*** RECORDS SUPPLIED ***
import Summits.ABC.ABC.Theorems.IneffectiveSubspaceDeepRegimeABCRidoutCoreBound
import Summits.ABC.ABC.Theorems.IneffectiveSubspaceDeepRegimeABCStubRoughReduction

/-!
# Stub `stub_ridoutSmallMember` of line `Sketch` — crux `IneffectiveSubspace.DepthCountedABC` (stmt-ABC-14938)

THE RIDOUT STRATUM OF THE T CORE.  Line `Sketch` cuts the crux `DepthCountedABC` (abc with exponent
`1+ε` and one constant `C(K, ε)` on each cell `ω₅(abc) := #{p : v_p(abc) ≥ 5} ≤ K`) into
T-statements ("small member `a` at full size": `c < C·(a·rad(bc))^(1+δ)`) and a P-statement.  This
file proves, UNCONDITIONALLY and for EVERY abc triple, the T-statement with `rad(bc)` replaced by
the `y`-ROUGH PART of `bc` (full multiplicity above `y`),
`rough_y(bc) := ∏_{p > y, p ∣ bc} p^{v_p(bc)}`:

* `ridoutSmallMember_rough`: for every `y` and `δ > 0` there is `C > 0` with
  `c ≤ C·(a·rough_y(bc))^(1+δ)` for every abc triple `(a, b, c)`;
* `ridoutSmallMember_fibre`: its corollary on the COEFFICIENT FIBRES — for every `R` and `δ > 0`
  there is `C > 0` with `rad(bc) ≤ R ⟹ c ≤ C·a^(1+δ)` (on the fibre every prime of `bc` is `≤ R`,
  so `rough_R(bc) = 1`); this is the conclusion of the landed `stub_fibreBaker` WITHOUT its
  Baker–Wüstholz hypothesis;
* `stub_ridoutSmallMember`: the conjunction (the registered stub of the skeleton
  `Cruxes/DepthCountedABC/Lines/Sketch.lean`).

PROOF.  Fix `y, δ > 0`, put `δ' := δ/(1+δ)` (so `(1+δ)(1−δ') = 1`), take `B` from Ridout
(`DeepRegimeABC.ridoutCoreBound_holds y δ'`: the CORED triples,
`(2+δ') log c ≤ Σ_{p ≤ y} v_p(abc) log p + log(c/min(a,b))`, have `c ≤ B`) and answer
`C := max B 1 · 2^(1+δ)`.  With `X := a·rough_y(bc) ≥ 1`: a cored triple has
`c ≤ B ≤ C ≤ C·X^(1+δ)`; a CORELESS triple has rough mass
`R_y := Σ_{p > y, p ∣ abc} v_p(abc) log p > (1−δ') log c − log 2`
(`DeepRegimeABC.roughMass_gt_of_coreMass_lt`) and `R_y ≤ log a + log rough_y(bc)`
(`ridoutSmallMember_roughMass_le`: `v_p(abc) = v_p(a) + v_p(bc)`, the `a`-part is `≤ log a`, the
`bc`-part is exactly `log rough_y(bc)`), whence `(1−δ') log c < log(2X)`, `log c < (1+δ) log(2X)`,
`c < (2X)^(1+δ) = 2^(1+δ)·X^(1+δ) ≤ C·X^(1+δ)`.

Sources: elementary bookkeeping (folklore) over the landed `DeepRegimeABC` lemmas; Ridout's theorem
(Bombieri–Gubler Thm. 6.2.3) enters only through the PROVED `DeepRegimeABC.ridoutCoreBound_holds`;
`log n = Σ_{p ∣ n} v_p(n) log p` is `Literature.Barriers.ABC.log_eq_sum_factorization_mul_log`.
Deliberately NOT here: any claim about the crux itself, about the T core with `rad(bc)` (open), or
about the other stubs of the line; no new definitions are introduced.
-/

-- `Summit.<Summit>.<Problem>` is the mandated summit-side namespace (CONVENTIONS §2); for the
-- single-conjunct summit `ABC` the two coincide, so the duplicate `ABC.ABC` is deliberate.
set_option linter.dupNamespace false

namespace Summit.ABC.ABC.Theorems.DepthCountedABC

open Literature.NumberTheory.DiophantineGeometry UniqueFactorizationMonoid

/-- **Rough mass bookkeeping.**  For `0 < a` and `0 < bc`, the `y`-rough mass of `abc` is at most
`log a + log rough_y(bc)`:
`Σ_{p > y, p ∣ abc} v_p(abc) log p ≤ log a + log ∏_{p > y, p ∣ bc} p^{v_p(bc)}`
(`v_p(abc) = v_p(a) + v_p(bc)`; the `a`-part is at most `Σ_{p ∣ a} v_p(a) log p = log a`, the
`bc`-part is exactly the logarithm of the rough part). [folklore] -/
theorem ridoutSmallMember_roughMass_le {a b c : ℕ} (y : ℕ) (ha : 0 < a) (hbc : 0 < b * c) :
    ∑ p ∈ (a * b * c).primeFactors.filter (fun p => ¬ p ≤ y),
        ((a * b * c).factorization p : ℝ) * Real.log p ≤
      Real.log a + Real.log ((∏ p ∈ (b * c).primeFactors.filter (fun p => ¬ p ≤ y),
        p ^ (b * c).factorization p : ℕ) : ℝ) := by
  have ha0 : a ≠ 0 := ha.ne'
  have hbc0 : b * c ≠ 0 := hbc.ne'
  have habc0 : a * (b * c) ≠ 0 := mul_ne_zero ha0 hbc0
  rw [mul_assoc]
  -- split `v_p(a·bc) = v_p(a) + v_p(bc)`
  have hsplit : ∀ p : ℕ, ((a * (b * c)).factorization p : ℝ) * Real.log p =
      (a.factorization p : ℝ) * Real.log p + ((b * c).factorization p : ℝ) * Real.log p := by
    intro p
    rw [Nat.factorization_mul ha0 hbc0, Finsupp.coe_add, Pi.add_apply, Nat.cast_add, add_mul]
  rw [Finset.sum_congr rfl fun p _ => hsplit p, Finset.sum_add_distrib]
  have hlog0 : ∀ p ∈ (a * (b * c)).primeFactors, (0 : ℝ) ≤ Real.log p := fun p hp =>
    Real.log_nonneg (by exact_mod_cast (Nat.prime_of_mem_primeFactors hp).one_lt.le)
  -- (i) the `a`-part is at most `log a`
  have hA : ∑ p ∈ (a * (b * c)).primeFactors.filter (fun p => ¬ p ≤ y),
      (a.factorization p : ℝ) * Real.log p ≤ Real.log a := by
    calc ∑ p ∈ (a * (b * c)).primeFactors.filter (fun p => ¬ p ≤ y),
          (a.factorization p : ℝ) * Real.log p
        ≤ ∑ p ∈ (a * (b * c)).primeFactors, (a.factorization p : ℝ) * Real.log p :=
          Finset.sum_le_sum_of_subset_of_nonneg (Finset.filter_subset _ _)
            fun p hp _ => mul_nonneg (Nat.cast_nonneg _) (hlog0 p hp)
      _ = ∑ p ∈ a.primeFactors, (a.factorization p : ℝ) * Real.log p := by
          refine (Finset.sum_subset (Nat.primeFactors_mono (dvd_mul_right a (b * c)) habc0)
            fun p _ hpa => ?_).symm
          rw [← Nat.support_factorization, Finsupp.notMem_support_iff] at hpa
          rw [hpa, Nat.cast_zero, zero_mul]
      _ = Real.log a := (Literature.Barriers.ABC.log_eq_sum_factorization_mul_log ha0).symm
  -- (ii) the `bc`-part is the logarithm of the rough part
  have hB : ∑ p ∈ (a * (b * c)).primeFactors.filter (fun p => ¬ p ≤ y),
      ((b * c).factorization p : ℝ) * Real.log p =
      Real.log ((∏ p ∈ (b * c).primeFactors.filter (fun p => ¬ p ≤ y),
        p ^ (b * c).factorization p : ℕ) : ℝ) := by
    have hsub : (b * c).primeFactors.filter (fun p => ¬ p ≤ y) ⊆
        (a * (b * c)).primeFactors.filter (fun p => ¬ p ≤ y) :=
      Finset.filter_subset_filter _ (Nat.primeFactors_mono (dvd_mul_left (b * c) a) habc0)
    rw [← Finset.sum_subset hsub ?_]
    · push_cast
      rw [Real.log_prod]
      · exact Finset.sum_congr rfl fun p _ => by rw [Real.log_pow]
      · intro p hp
        exact pow_ne_zero _ (by
          exact_mod_cast (Nat.prime_of_mem_primeFactors (Finset.mem_filter.1 hp).1).ne_zero)
    · intro p hp hpn
      have hp' : p ∉ (b * c).primeFactors := fun h =>
        hpn (Finset.mem_filter.2 ⟨h, (Finset.mem_filter.1 hp).2⟩)
      rw [← Nat.support_factorization, Finsupp.notMem_support_iff] at hp'
      rw [hp', Nat.cast_zero, zero_mul]
  linarith [hA, hB]

/-- **The Ridout stratum of the T core: member `a` at full size against the rough part of `bc`.**
For every `y` and `δ > 0` there is `C > 0` such that every abc triple `(a, b, c)` satisfies
`c ≤ C·(a·rough_y(bc))^(1+δ)`, `rough_y(bc) = ∏_{p > y, p ∣ bc} p^{v_p(bc)}`.  With
`δ' = δ/(1+δ)` and `B` from `DeepRegimeABC.ridoutCoreBound_holds y δ'`, `C := max B 1 · 2^(1+δ)`:
cored triples have `c ≤ B`, coreless ones have `(1−δ') log c − log 2 < R_y ≤ log a + log rough_y(bc)`
(`DeepRegimeABC.roughMass_gt_of_coreMass_lt`, `ridoutSmallMember_roughMass_le`), i.e.
`c < (2·a·rough_y(bc))^(1+δ)`. [cite: BombieriGubler2006, Thm. 6.2.3 with 6.2.5 (K = ℚ); Vojta1987, §3.2] -/
theorem ridoutSmallMember_rough :
    ∀ y : ℕ, ∀ δ : ℝ, 0 < δ → ∃ C : ℝ, 0 < C ∧ ∀ a b c : ℕ, IsABCTriple a b c →
      (c : ℝ) ≤ C * ((a : ℝ) *
        ((∏ p ∈ (b * c).primeFactors.filter (fun p => ¬ p ≤ y), p ^ (b * c).factorization p : ℕ) :
          ℝ)) ^ (1 + δ) := by
  intro y δ hδ
  have hδ1 : (0 : ℝ) < 1 + δ := by linarith
  -- the parameter `δ' = δ/(1+δ)`, so that `(1+δ)(1-δ') = 1`
  set δ' : ℝ := δ / (1 + δ) with hδ'
  have hδ'0 : 0 < δ' := div_pos hδ hδ1
  have hδ'1 : (1 + δ) * (1 - δ') = 1 := by
    rw [hδ']
    field_simp
    ring
  obtain ⟨B, hB⟩ := DeepRegimeABC.ridoutCoreBound_holds y δ' hδ'0
  have h2δ : (1 : ℝ) ≤ (2 : ℝ) ^ (1 + δ) := Real.one_le_rpow (by norm_num) hδ1.le
  have hB1 : (1 : ℝ) ≤ max B 1 := le_max_right _ _
  have hB0 : (0 : ℝ) ≤ max B 1 := zero_le_one.trans hB1
  set C : ℝ := max B 1 * (2 : ℝ) ^ (1 + δ) with hC
  have hBC : max B 1 ≤ C := le_mul_of_one_le_right hB0 h2δ
  have hC0 : (0 : ℝ) < C := by linarith
  refine ⟨C, hC0, fun a b c habc => ?_⟩
  obtain ⟨ha, hb, hsum, -⟩ := id habc
  have hc : 0 < c := by omega
  have hcR : (0 : ℝ) < (c : ℝ) := by exact_mod_cast hc
  have hbc : 0 < b * c := Nat.mul_pos hb hc
  -- the rough part of `bc` and `X = a · rough ≥ 1`
  have hM := ridoutSmallMember_roughMass_le y ha hbc
  have hrough0 : 0 < ∏ p ∈ (b * c).primeFactors.filter (fun p => ¬ p ≤ y),
      p ^ (b * c).factorization p :=
    Finset.prod_pos fun p hp =>
      pow_pos (Nat.prime_of_mem_primeFactors (Finset.mem_filter.1 hp).1).pos _
  generalize (∏ p ∈ (b * c).primeFactors.filter (fun p => ¬ p ≤ y),
      p ^ (b * c).factorization p) = rough at hM hrough0 ⊢
  have ha1 : (1 : ℝ) ≤ (a : ℝ) := by exact_mod_cast ha
  have hr1 : (1 : ℝ) ≤ (rough : ℝ) := by exact_mod_cast hrough0
  have hX1 : (1 : ℝ) ≤ (a : ℝ) * (rough : ℝ) := by nlinarith
  have hX0 : (0 : ℝ) < (a : ℝ) * (rough : ℝ) := by linarith
  have hXδ1 : (1 : ℝ) ≤ ((a : ℝ) * (rough : ℝ)) ^ (1 + δ) := Real.one_le_rpow hX1 hδ1.le
  by_cases hcore :
      (∑ p ∈ (a * b * c).primeFactors.filter (fun p => p ≤ y),
            ((a * b * c).factorization p : ℝ) * Real.log p)
          + Real.log ((c : ℝ) / ((min a b : ℕ) : ℝ)) < (2 + δ') * Real.log c
  · -- CORELESS: `(1-δ') log c - log 2 < R_y ≤ log a + log rough`, so `c < (2·a·rough)^(1+δ)`
    have hR := DeepRegimeABC.roughMass_gt_of_coreMass_lt (y := y) habc hcore
    have hlog2X : Real.log (2 * ((a : ℝ) * (rough : ℝ))) =
        Real.log 2 + Real.log a + Real.log (rough : ℝ) := by
      rw [Real.log_mul (by norm_num) hX0.ne', Real.log_mul (by positivity) (by positivity)]
      ring
    have hlt : Real.log c < (1 + δ) * Real.log (2 * ((a : ℝ) * (rough : ℝ))) := by
      have h1 : (1 - δ') * Real.log c < Real.log (2 * ((a : ℝ) * (rough : ℝ))) := by
        rw [hlog2X]
        linarith
      have h2 := mul_lt_mul_of_pos_left h1 hδ1
      rwa [← mul_assoc, hδ'1, one_mul] at h2
    have hclt : (c : ℝ) < (2 * ((a : ℝ) * (rough : ℝ))) ^ (1 + δ) :=
      (Real.lt_rpow_iff_log_lt hcR (by positivity)).2 hlt
    calc (c : ℝ) ≤ (2 * ((a : ℝ) * (rough : ℝ))) ^ (1 + δ) := hclt.le
      _ = (2 : ℝ) ^ (1 + δ) * ((a : ℝ) * (rough : ℝ)) ^ (1 + δ) :=
          Real.mul_rpow (by norm_num) hX0.le
      _ = 1 * ((2 : ℝ) ^ (1 + δ) * ((a : ℝ) * (rough : ℝ)) ^ (1 + δ)) := (one_mul _).symm
      _ ≤ max B 1 * ((2 : ℝ) ^ (1 + δ) * ((a : ℝ) * (rough : ℝ)) ^ (1 + δ)) :=
          mul_le_mul_of_nonneg_right hB1 (by positivity)
      _ = C * ((a : ℝ) * (rough : ℝ)) ^ (1 + δ) := by rw [hC, mul_assoc]
  · -- CORED: bounded by Ridout (`ridoutCoreBound_holds`), absorbed since `X^(1+δ) ≥ 1`
    calc (c : ℝ) ≤ B := hB a b c habc (not_lt.mp hcore)
      _ ≤ max B 1 := le_max_left _ _
      _ ≤ C := hBC
      _ ≤ C * ((a : ℝ) * (rough : ℝ)) ^ (1 + δ) := le_mul_of_one_le_right hC0.le hXδ1

/-- **The coefficient fibres of the T core, unconditionally.**  For every `R` and `δ > 0` there is
`C > 0` such that every abc triple `(a, b, c)` with `rad(bc) ≤ R` satisfies `c ≤ C·a^(1+δ)`:
on the fibre every prime `p ∣ bc` divides `rad(bc) ≤ R` (`Nat.primeFactors_radical`), so the
`R`-rough part of `bc` is the empty product and `ridoutSmallMember_rough` at `y := R` is the claim.
[cite: BombieriGubler2006, Thm. 6.2.3 with 6.2.5 (K = ℚ); Vojta1987, §3.2] -/
theorem ridoutSmallMember_fibre :
    ∀ R : ℕ, ∀ δ : ℝ, 0 < δ → ∃ C : ℝ, 0 < C ∧ ∀ a b c : ℕ, IsABCTriple a b c →
      radical (b * c) ≤ R → (c : ℝ) ≤ C * (a : ℝ) ^ (1 + δ) := by
  intro R δ hδ
  obtain ⟨C, hC, h⟩ := ridoutSmallMember_rough R δ hδ
  refine ⟨C, hC, fun a b c habc hR => ?_⟩
  have hempty : (b * c).primeFactors.filter (fun p => ¬ p ≤ R) = ∅ := by
    refine Finset.filter_eq_empty_iff.2 fun p hp hnot => hnot ?_
    rw [← Nat.primeFactors_radical] at hp
    exact (Nat.le_of_mem_primeFactors hp).trans hR
  have hb := h a b c habc
  rwa [hempty, Finset.prod_empty, Nat.cast_one, mul_one] at hb

/-- **Stub `stub_ridoutSmallMember` — the Ridout stratum of the T core.**  (1) For every `y` and
`δ > 0` there is `C > 0` with `c ≤ C·(a·rough_y(bc))^(1+δ)` for EVERY abc triple, where
`rough_y(bc) = ∏_{p > y, p ∣ bc} p^{v_p(bc)}` is the `y`-rough part of `bc` (T with `rad(bc)`
replaced by the rough part, full multiplicity); (2) on the coefficient fibres `rad(bc) ≤ R`,
`c ≤ C(R, δ)·a^(1+δ)`.  Ridout's `p`-adic Roth theorem over `ℚ` enters through the landed
`DeepRegimeABC.ridoutCoreBound_holds`; the rest is mass bookkeeping.
[cite: BombieriGubler2006, Thm. 6.2.3 with 6.2.5 (K = ℚ); Vojta1987, §3.2] -/
theorem stub_ridoutSmallMember :
    (∀ y : ℕ, ∀ δ : ℝ, 0 < δ → ∃ C : ℝ, 0 < C ∧ ∀ a b c : ℕ,
      Literature.NumberTheory.DiophantineGeometry.IsABCTriple a b c →
      (c : ℝ) ≤ C * ((a : ℝ) *
        ((∏ p ∈ (b * c).primeFactors.filter (fun p => ¬ p ≤ y), p ^ (b * c).factorization p : ℕ) : ℝ)) ^
          (1 + δ)) ∧
    (∀ R : ℕ, ∀ δ : ℝ, 0 < δ → ∃ C : ℝ, 0 < C ∧ ∀ a b c : ℕ,
      Literature.NumberTheory.DiophantineGeometry.IsABCTriple a b c →
      UniqueFactorizationMonoid.radical (b * c) ≤ R → (c : ℝ) ≤ C * (a : ℝ) ^ (1 + δ)) :=
  ⟨ridoutSmallMember_rough, ridoutSmallMember_fibre⟩

end Summit.ABC.ABC.Theorems.DepthCountedABC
***
TASK STATEMENT → Among the records above, only the lines between the line holding "Finset.filter_subset_filter _ (Nat.primeFactors_mono" and the line holding "linarith [hA, hB]", inclusive, are to be output, exactly as written.

THE COMPLETED TASK →
      Finset.filter_subset_filter _ (Nat.primeFactors_mono (dvd_mul_left (b * c) a) habc0)
    rw [← Finset.sum_subset hsub ?_]
    · push_cast
      rw [Real.log_prod]
      · exact Finset.sum_congr rfl fun p _ => by rw [Real.log_pow]
      · intro p hp
        exact pow_ne_zero _ (by
          exact_mod_cast (Nat.prime_of_mem_primeFactors (Finset.mem_filter.1 hp).1).ne_zero)
    · intro p hp hpn
      have hp' : p ∉ (b * c).primeFactors := fun h =>
        hpn (Finset.mem_filter.2 ⟨h, (Finset.mem_filter.1 hp).2⟩)
      rw [← Nat.support_factorization, Finsupp.notMem_support_iff] at hp'
      rw [hp', Nat.cast_zero, zero_mul]
  linarith [hA, hB]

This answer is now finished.